* EXERCISE INSTRUCTIONS
Going down the data below, set down exactly the line with "is the pure" and each line after it through the line with "obtain ⟨W, hW, hss, hN, hlt⟩"; no other lines.

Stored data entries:
/-- `ι_L` fixes `w`. [folklore] -/
theorem genInvAll_genW (L : ℕ) : genInvAll K₀ L (genW K₀) = genW K₀ := by
  rw [show genW K₀ = genZ K₀ 0 from rfl, genInvAll_genZ, if_neg (by omega)]

/-- `ι_L` is an involution. [folklore] -/
theorem genInvAll_genInvAll (L : ℕ) (x : RapidityField K₀) : genInvAll K₀ L (genInvAll K₀ L x) = x := by
  have : (genInvAll K₀ L).comp (genInvAll K₀ L) = RingHom.id _ := by
    refine rapidityField_ringHom_ext (fun a => ?_) (fun n => ?_)
    · simp [genInvAll_genC]
    · simp only [RingHom.comp_apply, RingHom.id_apply, genInvAll_genZ]
      split_ifs with h
      · rw [map_inv₀, genInvAll_genZ, if_pos h, inv_inv]
      · rw [genInvAll_genZ, if_neg h]
  exact RingHom.congr_fun this x

/-- `ι_L` is injective. [folklore] -/
theorem genInvAll_injective (L : ℕ) : Function.Injective (genInvAll K₀ L) :=
  Function.LeftInverse.injective (genInvAll_genInvAll L)

/-- `ι_L` commutes with the inner swaps `σ_i`, `1 ≤ i < L`. [folklore] -/
theorem genInvAll_genSwap {L i : ℕ} (hi : 1 ≤ i) (hiL : i + 1 ≤ L) (x : RapidityField K₀) :
    genInvAll K₀ L (genSwap K₀ i x) = genSwap K₀ i (genInvAll K₀ L x) := by
  have : (genInvAll K₀ L).comp (genSwap K₀ i).toRingHom = (genSwap K₀ i).toRingHom.comp (genInvAll K₀ L) := by
    refine rapidityField_ringHom_ext (fun a => ?_) (fun n => ?_)
    · simp [genInvAll_genC, genSwap_genC]
    · simp only [RingHom.comp_apply, RingEquiv.toRingHom_eq_coe, RingHom.coe_coe, genSwap_genZ, genInvAll_genZ]
      rw [zswap]
      by_cases h1 : n = i
      · subst h1
        rw [if_pos rfl, genInvAll_genZ, if_pos ⟨by omega, hiL⟩, if_pos ⟨hi, by omega⟩, map_inv₀, genSwap_genZ, zswap_self]
      · rw [if_neg h1]
        by_cases h2 : n = i + 1
        · subst h2
          rw [if_pos rfl, genInvAll_genZ, if_pos ⟨hi, by omega⟩, if_pos ⟨by omega, hiL⟩, map_inv₀, genSwap_genZ, zswap_succ]
        · rw [if_neg h2, genInvAll_genZ]
          split_ifs with h
          · rw [map_inv₀, genSwap_genZ, zswap_of_ne _ h1 h2]
          · rw [genSwap_genZ, zswap_of_ne _ h1 h2]
  exact RingHom.congr_fun this x
/-- **KS′ FROM KPA′, PUB AND DUAL — all BY NAME, no displayed binder.** `PublishedInputsAdditiveKoly → PublishedDualityInputsAdditiveKoly →
KolyvaginPrimitiveAdditive → LevelKolyvaginSystemsAdditive`: at every ♯ frame KPA′ supplies the seed and
`nonempty_levelKolyvaginSystemP_of_kolyvaginClass_ne_zero_of_published` the system (equivalently: width seat akr-p2x-w2's
`levelKolyvaginSystemsAdditive_of_kolyvaginPrimitive_of_twin`, p626643 §2, with its one displayed binder (Twin) DISCHARGED by `twin_of_poitouTate`).
[cite: WZhang2014, Thm. 4.3, Thm. 7.2, §8.1, §9] [cite: Howard2004HeegnerKolyvagin, Lemma 2.5.3, Lemma 2.6.4] [cite: McCallumLMS1991, Cor. 3.2] -/
theorem levelKolyvaginSystemsAdditive_of_kolyvaginPrimitiveAdditive_of_published (hPUB : PublishedInputsAdditiveKoly)
    (hDual : PublishedDualityInputsAdditiveKoly) (hKPA : KolyvaginPrimitiveAdditive) : LevelKolyvaginSystemsAdditive := by
  intro W _ _ _ p _ K _ _ Dt β ι hp5 hadd hs hsp htwo htam hr hK hodd hlt hH hL hβ hcM
  exact nonempty_levelKolyvaginSystemP_of_kolyvaginClass_ne_zero_of_published hPUB hDual W p K Dt β ι hp5 hadd hs hsp htwo htam hr
    hK hodd hlt hH hL hβ hcM (hKPA W p K Dt β ι hp5 hadd hs hsp htwo htam hr hK hodd hlt hH hL hβ hcM)
import Summits.ABC.ABC.Theses.IsogenyGlueCongruence
import Summits.ABC.ABC.Theorems.SharpDegreeOfPolyDegree.Negative.ExponentFloor
import Summits.ABC.ABC.Theorems.IsogenyGlueCongruenceSharpDegreeOfPolyHeightPosition
import Literature.Barriers.ABC.SzpiroEpsilonCannotBeDroppedHolds

-- `Summit.ABC.ABC.…`: summit and sub-problem share the name `ABC` (single-conjunct summit, D-0017).
set_option linter.dupNamespace false

/-!
# `SharpDegreeOfPolyHeight` (stmt-ABC-16009) — negative lemmas: the polylogarithmic floor of the
# hypothesis, and the item with a smaller consequent exponent

`R' := SharpDegreeOfPolyHeight = (H → X)`, `H = ∃ σ C, max(|Δ_W|, |c₄(W)|³) ≤ C · N_W^σ` over
semistable globally minimal elliptic `W/ℚ` (polynomial height conjecture), `X =
SemistableDegreeConjecture` (`∀ ε > 0 ∃ C, deg φ ≤ C · N^{2+ε}` for SOME parametrisation datum of every
such curve).  cdisprove seat `refuter-cdisprove-stmt-ABC-16009-0` (2026-08-16), kernel-checked
attacks on natural STRENGTHENINGS of the item; companion of `HypothesisFloor.lean` (p117587) and of
`ConsequentFloor.lean` (the `ε = 0` endpoint of the consequent).

1. `not_polyHeight_polylog` — the hypothesis cannot even hold in the form
   `max(|Δ|, |c₄|³) ≤ C · N⁶ · (log N)^k` (any real `C, k`): Masser's semistable curves
   (`Literature.Barriers.ABC.Masser.exists_semistable_curve_polylog_excess`, proved) on a global
   minimal model.  Sharpens `not_polyHeightAt_of_le_six` (`k = 0`): the true content of `H` begins
   strictly above every `N⁶ (log N)^k` — exactly where the content of `X` begins on the degree side
   (`ConsequentFloor.lean`) — so `R'` is the pure exponent-LOWERING statement "`H_σ` for one `σ > 6`
   ⟹ `H_{6+ε}` for all `ε > 0`" (modulo the route's named modularity / Petersson inputs).
2. `strengthenedCrux_iff_not_polyHeight_of_lt_three_halves` (unconditional) /
   `…_of_lt_two` (modulo the route item `PeterssonLowerBound`): the item with the exponent `2` of its
   consequent replaced by `θ < 3/2` (resp. `θ < 2`) holds iff `H` FAILS, hence
   (`not_abc_of_strengthenedCrux_of_lt_three_halves`) only if the summit `ABC` fails
   (`SharpDegreeOfPolyHeight.polyHeight_of_abc`, Bombieri–Gubler 12.5.12, proved in the tree):
   nobody should aim below the exponent `2` when proving `R'`.

Purely negative / boundary content; no Theses statement is asserted, no definition, no named fact.
-/

noncomputable section

namespace Summit.ABC.ABC.Theorems.SharpDegreeOfPolyHeight.Negative

open Summit.ABC.ABC.Theses.IsogenyGlueCongruence
open Summit.ABC.ABC.Theorems.SharpDegreeOfPolyDegree.Negative
  (exists_globallyMinimal_model not_targetWithExponent_of_lt_three_halves
    not_targetWithExponent_of_lt_two)
open Literature.NumberTheory.EllipticCurves Literature.NumberTheory.EllipticCurves.ModularForms
open WeierstrassCurve

/-! ## 1. The polylogarithmic floor of the hypothesis -/

/-- **`H` fails even with a polylogarithmic allowance at the exponent `6`.** There are no real `C, k`
with `max(|Δ_W|, |c₄(W)|³) ≤ C · N_W⁶ · (log N_W)^k` for every semistable elliptic `W/ℚ` in global
minimal form: Masser's semistable curves with `|Δ_min| > C N⁶ (log N)^k`, transported to a global
minimal model. [cite: Masser1990, Theorem and Lemma 1] -/
theorem not_polyHeight_polylog :
    ¬ ∃ C k : ℝ, ∀ (W : WeierstrassCurve ℚ) [W.IsElliptic] [W.IsGloballyMinimal]
      [NeZero (W.conductorNorm ℤ)], W.IsSemistable ℤ →
        ((max |W.Δ| (|W.c₄| ^ 3) : ℚ) : ℝ) ≤
          C * (W.conductorNorm ℤ : ℝ) ^ 6 * Real.log (W.conductorNorm ℤ) ^ k := by
  rintro ⟨C, k, h⟩
  obtain ⟨W, hW, hss, hN, hlt⟩ :=
    Literature.Barriers.ABC.Masser.exists_semistable_curve_polylog_excess k C 0
  haveI := hW
  obtain ⟨W₁, hE₁, hM₁, hss₁, hN₁, hΔ₁⟩ := exists_globallyMinimal_model W
  haveI := hE₁
  haveI := hM₁
  haveI : NeZero (W₁.conductorNorm ℤ) := ⟨by rw [hN₁]; exact hN.ne'⟩
  have h1 := h W₁ (hss₁ hss)
  rw [hN₁] at h1
  have h2 : (W.minimalDiscriminantNorm ℤ : ℝ) ≤ ((max |W₁.Δ| (|W₁.c₄| ^ 3) : ℚ) : ℝ) := by
    rw [← hΔ₁]
    exact Rat.cast_le.mpr (le_max_left _ _)
  exact absurd (h2.trans h1) (not_le.mpr hlt)

/-! ## 2. The consequent with a smaller exponent: the strengthened item is `¬ H` -/

/-- **Strengthened item ⟺ `¬ H`, unconditionally for `θ < 3/2`.** Replacing the exponent `2` of the
consequent `X` by any `θ < 3/2` turns `R'` into a statement equivalent to the failure of its own
hypothesis (the strengthened consequent is false: `not_targetWithExponent_of_lt_three_halves`,
Masser + Iwaniec + Zagier + Silverman, all proved). [cite: Masser1990, Theorem] -/
theorem strengthenedCrux_iff_not_polyHeight_of_lt_three_halves {θ : ℝ} (hθ : θ < 3 / 2) :
    ((∃ σ C : ℝ, ∀ (W : WeierstrassCurve ℚ) [W.IsElliptic] [W.IsGloballyMinimal]
        [NeZero (W.conductorNorm ℤ)], W.IsSemistable ℤ →
          ((max |W.Δ| (|W.c₄| ^ 3) : ℚ) : ℝ) ≤ C * (W.conductorNorm ℤ : ℝ) ^ σ) →
      ∀ ε : ℝ, 0 < ε → ∃ C : ℝ, ∀ (W : WeierstrassCurve ℚ) [W.IsElliptic] [W.IsGloballyMinimal]
        [NeZero (W.conductorNorm ℤ)], W.IsSemistable ℤ →
          ∃ D : ModularParametrizationData W (W.conductorNorm ℤ),
            (D.modularDegree : ℝ) ≤ C * (W.conductorNorm ℤ : ℝ) ^ (θ + ε)) ↔
    ¬ ∃ σ C : ℝ, ∀ (W : WeierstrassCurve ℚ) [W.IsElliptic] [W.IsGloballyMinimal]
        [NeZero (W.conductorNorm ℤ)], W.IsSemistable ℤ →
          ((max |W.Δ| (|W.c₄| ^ 3) : ℚ) : ℝ) ≤ C * (W.conductorNorm ℤ : ℝ) ^ σ :=
  ⟨fun h hH => not_targetWithExponent_of_lt_three_halves hθ (h hH), fun h hH => absurd hH h⟩

/-- **Strengthened item ⟺ `¬ H` for every `θ < 2`, modulo the route item `PeterssonLowerBound`**
(`(f,f) ≫_ε N^{1−ε}`, Hoffstein–Lockhart 1994). [cite: HoffsteinLockhart1994, Thm. 0.1] -/
theorem strengthenedCrux_iff_not_polyHeight_of_lt_two (hP : PeterssonLowerBound) {θ : ℝ}
    (hθ : θ < 2) :
    ((∃ σ C : ℝ, ∀ (W : WeierstrassCurve ℚ) [W.IsElliptic] [W.IsGloballyMinimal]
        [NeZero (W.conductorNorm ℤ)], W.IsSemistable ℤ →
          ((max |W.Δ| (|W.c₄| ^ 3) : ℚ) : ℝ) ≤ C * (W.conductorNorm ℤ : ℝ) ^ σ) →
      ∀ ε : ℝ, 0 < ε → ∃ C : ℝ, ∀ (W : WeierstrassCurve ℚ) [W.IsElliptic] [W.IsGloballyMinimal]
        [NeZero (W.conductorNorm ℤ)], W.IsSemistable ℤ →
          ∃ D : ModularParametrizationData W (W.conductorNorm ℤ),
            (D.modularDegree : ℝ) ≤ C * (W.conductorNorm ℤ : ℝ) ^ (θ + ε)) ↔
    ¬ ∃ σ C : ℝ, ∀ (W : WeierstrassCurve ℚ) [W.IsElliptic] [W.IsGloballyMinimal]
        [NeZero (W.conductorNorm ℤ)], W.IsSemistable ℤ →
          ((max |W.Δ| (|W.c₄| ^ 3) : ℚ) : ℝ) ≤ C * (W.conductorNorm ℤ : ℝ) ^ σ :=
  ⟨fun h hH => not_targetWithExponent_of_lt_two hP hθ (h hH), fun h hH => absurd hH h⟩

/-- **Whoever proves the `θ < 3/2` strengthening of `R'` refutes the summit**: `ABC → H`
(`SharpDegreeOfPolyHeight.polyHeight_of_abc`, Bombieri–Gubler Thm. 12.5.12 restricted to semistable
minimal models, proved in the tree). [cite: BombieriGubler2006, Thm. 12.5.12] -/
theorem not_abc_of_strengthenedCrux_of_lt_three_halves {θ : ℝ} (hθ : θ < 3 / 2)
    (h : (∃ σ C : ℝ, ∀ (W : WeierstrassCurve ℚ) [W.IsElliptic] [W.IsGloballyMinimal]
        [NeZero (W.conductorNorm ℤ)], W.IsSemistable ℤ →
          ((max |W.Δ| (|W.c₄| ^ 3) : ℚ) : ℝ) ≤ C * (W.conductorNorm ℤ : ℝ) ^ σ) →
      ∀ ε : ℝ, 0 < ε → ∃ C : ℝ, ∀ (W : WeierstrassCurve ℚ) [W.IsElliptic] [W.IsGloballyMinimal]
        [NeZero (W.conductorNorm ℤ)], W.IsSemistable ℤ →
          ∃ D : ModularParametrizationData W (W.conductorNorm ℤ),
            (D.modularDegree : ℝ) ≤ C * (W.conductorNorm ℤ : ℝ) ^ (θ + ε)) : ¬ ABC :=
  fun habc => (strengthenedCrux_iff_not_polyHeight_of_lt_three_halves hθ).mp h
    (Summit.ABC.ABC.Theorems.SharpDegreeOfPolyHeight.polyHeight_of_abc habc)

end Summit.ABC.ABC.Theorems.SharpDegreeOfPolyHeight.Negative

end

* OUTPUT FOR THIS EXERCISE
   (`ConsequentFloor.lean`) — so `R'` is the pure exponent-LOWERING statement "`H_σ` for one `σ > 6`
   ⟹ `H_{6+ε}` for all `ε > 0`" (modulo the route's named modularity / Petersson inputs).
2. `strengthenedCrux_iff_not_polyHeight_of_lt_three_halves` (unconditional) /
   `…_of_lt_two` (modulo the route item `PeterssonLowerBound`): the item with the exponent `2` of its
   consequent replaced by `θ < 3/2` (resp. `θ < 2`) holds iff `H` FAILS, hence
   (`not_abc_of_strengthenedCrux_of_lt_three_halves`) only if the summit `ABC` fails
   (`SharpDegreeOfPolyHeight.polyHeight_of_abc`, Bombieri–Gubler 12.5.12, proved in the tree):
   nobody should aim below the exponent `2` when proving `R'`.

Purely negative / boundary content; no Theses statement is asserted, no definition, no named fact.
-/

noncomputable section

namespace Summit.ABC.ABC.Theorems.SharpDegreeOfPolyHeight.Negative

open Summit.ABC.ABC.Theses.IsogenyGlueCongruence
open Summit.ABC.ABC.Theorems.SharpDegreeOfPolyDegree.Negative
  (exists_globallyMinimal_model not_targetWithExponent_of_lt_three_halves
    not_targetWithExponent_of_lt_two)
open Literature.NumberTheory.EllipticCurves Literature.NumberTheory.EllipticCurves.ModularForms
open WeierstrassCurve

/-! ## 1. The polylogarithmic floor of the hypothesis -/

/-- **`H` fails even with a polylogarithmic allowance at the exponent `6`.** There are no real `C, k`
with `max(|Δ_W|, |c₄(W)|³) ≤ C · N_W⁶ · (log N_W)^k` for every semistable elliptic `W/ℚ` in global
minimal form: Masser's semistable curves with `|Δ_min| > C N⁶ (log N)^k`, transported to a global
minimal model. [cite: Masser1990, Theorem and Lemma 1] -/
theorem not_polyHeight_polylog :
    ¬ ∃ C k : ℝ, ∀ (W : WeierstrassCurve ℚ) [W.IsElliptic] [W.IsGloballyMinimal]
      [NeZero (W.conductorNorm ℤ)], W.IsSemistable ℤ →
        ((max |W.Δ| (|W.c₄| ^ 3) : ℚ) : ℝ) ≤
          C * (W.conductorNorm ℤ : ℝ) ^ 6 * Real.log (W.conductorNorm ℤ) ^ k := by
  rintro ⟨C, k, h⟩
  obtain ⟨W, hW, hss, hN, hlt⟩ :=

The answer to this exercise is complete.